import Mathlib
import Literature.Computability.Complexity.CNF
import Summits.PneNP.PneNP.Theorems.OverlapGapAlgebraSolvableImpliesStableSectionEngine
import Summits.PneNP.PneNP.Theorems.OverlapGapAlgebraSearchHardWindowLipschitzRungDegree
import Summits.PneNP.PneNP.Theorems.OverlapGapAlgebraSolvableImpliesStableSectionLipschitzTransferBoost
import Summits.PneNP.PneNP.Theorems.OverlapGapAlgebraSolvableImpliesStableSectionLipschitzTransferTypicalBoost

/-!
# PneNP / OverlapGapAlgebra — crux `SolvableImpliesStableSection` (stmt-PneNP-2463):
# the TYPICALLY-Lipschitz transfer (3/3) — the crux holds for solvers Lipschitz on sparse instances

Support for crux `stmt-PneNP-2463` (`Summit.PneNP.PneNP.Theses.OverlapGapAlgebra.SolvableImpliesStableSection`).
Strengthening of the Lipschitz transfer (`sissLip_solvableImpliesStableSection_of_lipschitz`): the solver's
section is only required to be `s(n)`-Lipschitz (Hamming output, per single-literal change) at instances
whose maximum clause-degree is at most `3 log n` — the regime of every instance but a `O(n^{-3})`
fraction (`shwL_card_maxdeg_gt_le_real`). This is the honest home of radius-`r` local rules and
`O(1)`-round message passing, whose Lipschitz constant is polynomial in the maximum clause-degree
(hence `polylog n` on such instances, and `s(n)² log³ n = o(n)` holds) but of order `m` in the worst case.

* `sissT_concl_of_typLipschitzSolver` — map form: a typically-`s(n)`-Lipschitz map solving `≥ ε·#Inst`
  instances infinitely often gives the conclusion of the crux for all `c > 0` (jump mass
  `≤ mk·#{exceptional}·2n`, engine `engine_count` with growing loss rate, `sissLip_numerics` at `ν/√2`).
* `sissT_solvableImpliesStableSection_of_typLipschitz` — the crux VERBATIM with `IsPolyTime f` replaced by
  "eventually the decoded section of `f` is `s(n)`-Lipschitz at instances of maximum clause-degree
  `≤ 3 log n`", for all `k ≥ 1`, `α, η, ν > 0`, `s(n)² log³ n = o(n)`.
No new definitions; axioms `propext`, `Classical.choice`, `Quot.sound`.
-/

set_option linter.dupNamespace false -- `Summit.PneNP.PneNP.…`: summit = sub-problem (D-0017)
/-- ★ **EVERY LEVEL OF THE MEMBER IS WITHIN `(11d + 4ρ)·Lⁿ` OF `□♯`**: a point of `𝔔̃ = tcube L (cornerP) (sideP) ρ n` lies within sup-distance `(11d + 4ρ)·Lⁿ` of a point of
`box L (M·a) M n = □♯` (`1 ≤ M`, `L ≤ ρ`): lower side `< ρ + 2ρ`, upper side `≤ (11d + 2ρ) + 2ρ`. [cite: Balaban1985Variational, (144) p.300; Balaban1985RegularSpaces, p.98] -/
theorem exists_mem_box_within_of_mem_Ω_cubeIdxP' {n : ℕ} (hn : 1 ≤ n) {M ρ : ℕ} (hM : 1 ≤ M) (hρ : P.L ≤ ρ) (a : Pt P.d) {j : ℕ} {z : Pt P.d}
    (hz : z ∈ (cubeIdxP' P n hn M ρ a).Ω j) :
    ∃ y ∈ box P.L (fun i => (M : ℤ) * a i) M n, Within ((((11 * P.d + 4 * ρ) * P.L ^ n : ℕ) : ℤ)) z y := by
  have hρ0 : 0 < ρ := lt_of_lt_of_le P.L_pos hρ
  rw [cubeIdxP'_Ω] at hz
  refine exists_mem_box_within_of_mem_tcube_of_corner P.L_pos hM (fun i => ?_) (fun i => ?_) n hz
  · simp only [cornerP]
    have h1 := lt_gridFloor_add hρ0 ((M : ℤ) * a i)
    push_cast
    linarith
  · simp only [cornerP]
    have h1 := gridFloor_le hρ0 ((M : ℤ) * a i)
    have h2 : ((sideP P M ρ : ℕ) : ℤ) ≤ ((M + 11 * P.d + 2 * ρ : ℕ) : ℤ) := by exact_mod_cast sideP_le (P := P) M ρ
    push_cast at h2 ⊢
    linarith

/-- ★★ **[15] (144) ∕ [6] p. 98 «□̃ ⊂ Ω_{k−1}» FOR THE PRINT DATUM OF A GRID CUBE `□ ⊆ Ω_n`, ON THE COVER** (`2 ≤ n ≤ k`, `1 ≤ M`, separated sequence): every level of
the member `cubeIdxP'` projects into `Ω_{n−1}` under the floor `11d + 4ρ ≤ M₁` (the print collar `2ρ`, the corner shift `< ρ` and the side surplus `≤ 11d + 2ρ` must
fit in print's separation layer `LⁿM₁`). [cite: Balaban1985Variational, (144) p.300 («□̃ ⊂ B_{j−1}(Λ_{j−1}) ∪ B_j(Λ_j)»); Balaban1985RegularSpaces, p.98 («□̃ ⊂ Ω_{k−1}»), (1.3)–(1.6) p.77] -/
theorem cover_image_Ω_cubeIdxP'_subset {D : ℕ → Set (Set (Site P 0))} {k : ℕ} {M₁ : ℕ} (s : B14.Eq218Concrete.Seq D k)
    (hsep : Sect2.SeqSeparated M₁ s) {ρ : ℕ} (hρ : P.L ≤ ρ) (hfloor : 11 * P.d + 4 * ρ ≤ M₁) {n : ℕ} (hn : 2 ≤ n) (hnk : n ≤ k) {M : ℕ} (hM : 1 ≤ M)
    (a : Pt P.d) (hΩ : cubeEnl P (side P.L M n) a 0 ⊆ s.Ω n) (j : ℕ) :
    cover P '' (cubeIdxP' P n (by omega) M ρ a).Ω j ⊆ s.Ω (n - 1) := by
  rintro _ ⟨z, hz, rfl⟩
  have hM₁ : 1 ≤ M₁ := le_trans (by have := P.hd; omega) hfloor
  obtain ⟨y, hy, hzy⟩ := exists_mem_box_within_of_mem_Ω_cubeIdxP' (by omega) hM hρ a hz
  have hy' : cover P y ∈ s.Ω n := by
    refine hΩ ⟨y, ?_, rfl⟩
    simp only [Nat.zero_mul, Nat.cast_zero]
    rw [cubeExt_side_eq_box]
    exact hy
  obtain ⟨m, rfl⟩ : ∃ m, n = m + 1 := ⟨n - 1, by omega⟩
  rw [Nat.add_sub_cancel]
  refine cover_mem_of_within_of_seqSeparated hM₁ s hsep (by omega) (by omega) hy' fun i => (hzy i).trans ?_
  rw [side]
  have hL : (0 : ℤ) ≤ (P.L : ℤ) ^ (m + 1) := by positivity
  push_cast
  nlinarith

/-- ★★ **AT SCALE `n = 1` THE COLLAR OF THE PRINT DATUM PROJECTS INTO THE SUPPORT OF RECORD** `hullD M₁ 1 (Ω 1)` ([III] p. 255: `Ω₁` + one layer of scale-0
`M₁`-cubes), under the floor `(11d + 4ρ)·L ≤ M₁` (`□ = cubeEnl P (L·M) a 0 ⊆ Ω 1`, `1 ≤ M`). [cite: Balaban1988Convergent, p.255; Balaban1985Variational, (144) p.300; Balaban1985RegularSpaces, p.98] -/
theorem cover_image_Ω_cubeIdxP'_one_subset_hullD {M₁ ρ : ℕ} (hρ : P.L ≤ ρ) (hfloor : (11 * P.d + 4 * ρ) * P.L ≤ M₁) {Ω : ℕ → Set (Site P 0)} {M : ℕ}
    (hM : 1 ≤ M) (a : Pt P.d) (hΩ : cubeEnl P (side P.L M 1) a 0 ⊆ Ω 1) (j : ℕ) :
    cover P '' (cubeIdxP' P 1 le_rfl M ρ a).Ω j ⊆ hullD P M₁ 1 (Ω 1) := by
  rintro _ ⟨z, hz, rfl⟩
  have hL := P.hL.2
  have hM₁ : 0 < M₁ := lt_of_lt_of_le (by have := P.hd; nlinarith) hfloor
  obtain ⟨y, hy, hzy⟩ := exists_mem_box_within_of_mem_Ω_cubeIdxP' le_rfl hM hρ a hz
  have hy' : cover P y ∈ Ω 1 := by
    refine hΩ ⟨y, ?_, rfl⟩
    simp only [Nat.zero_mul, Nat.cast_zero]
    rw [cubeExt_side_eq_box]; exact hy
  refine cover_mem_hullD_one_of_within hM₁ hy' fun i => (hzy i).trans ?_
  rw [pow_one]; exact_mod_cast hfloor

______

Look through the material above and print exactly the lines from the one containing "# the TYPICALLY-Lipschitz" to the one containing "local rules and", both included, and nothing more.

» **EXPECTED ANSWER**:
# the TYPICALLY-Lipschitz transfer (3/3) — the crux holds for solvers Lipschitz on sparse instances

Support for crux `stmt-PneNP-2463` (`Summit.PneNP.PneNP.Theses.OverlapGapAlgebra.SolvableImpliesStableSection`).
Strengthening of the Lipschitz transfer (`sissLip_solvableImpliesStableSection_of_lipschitz`): the solver's
section is only required to be `s(n)`-Lipschitz (Hamming output, per single-literal change) at instances
whose maximum clause-degree is at most `3 log n` — the regime of every instance but a `O(n^{-3})`
fraction (`shwL_card_maxdeg_gt_le_real`). This is the honest home of radius-`r` local rules and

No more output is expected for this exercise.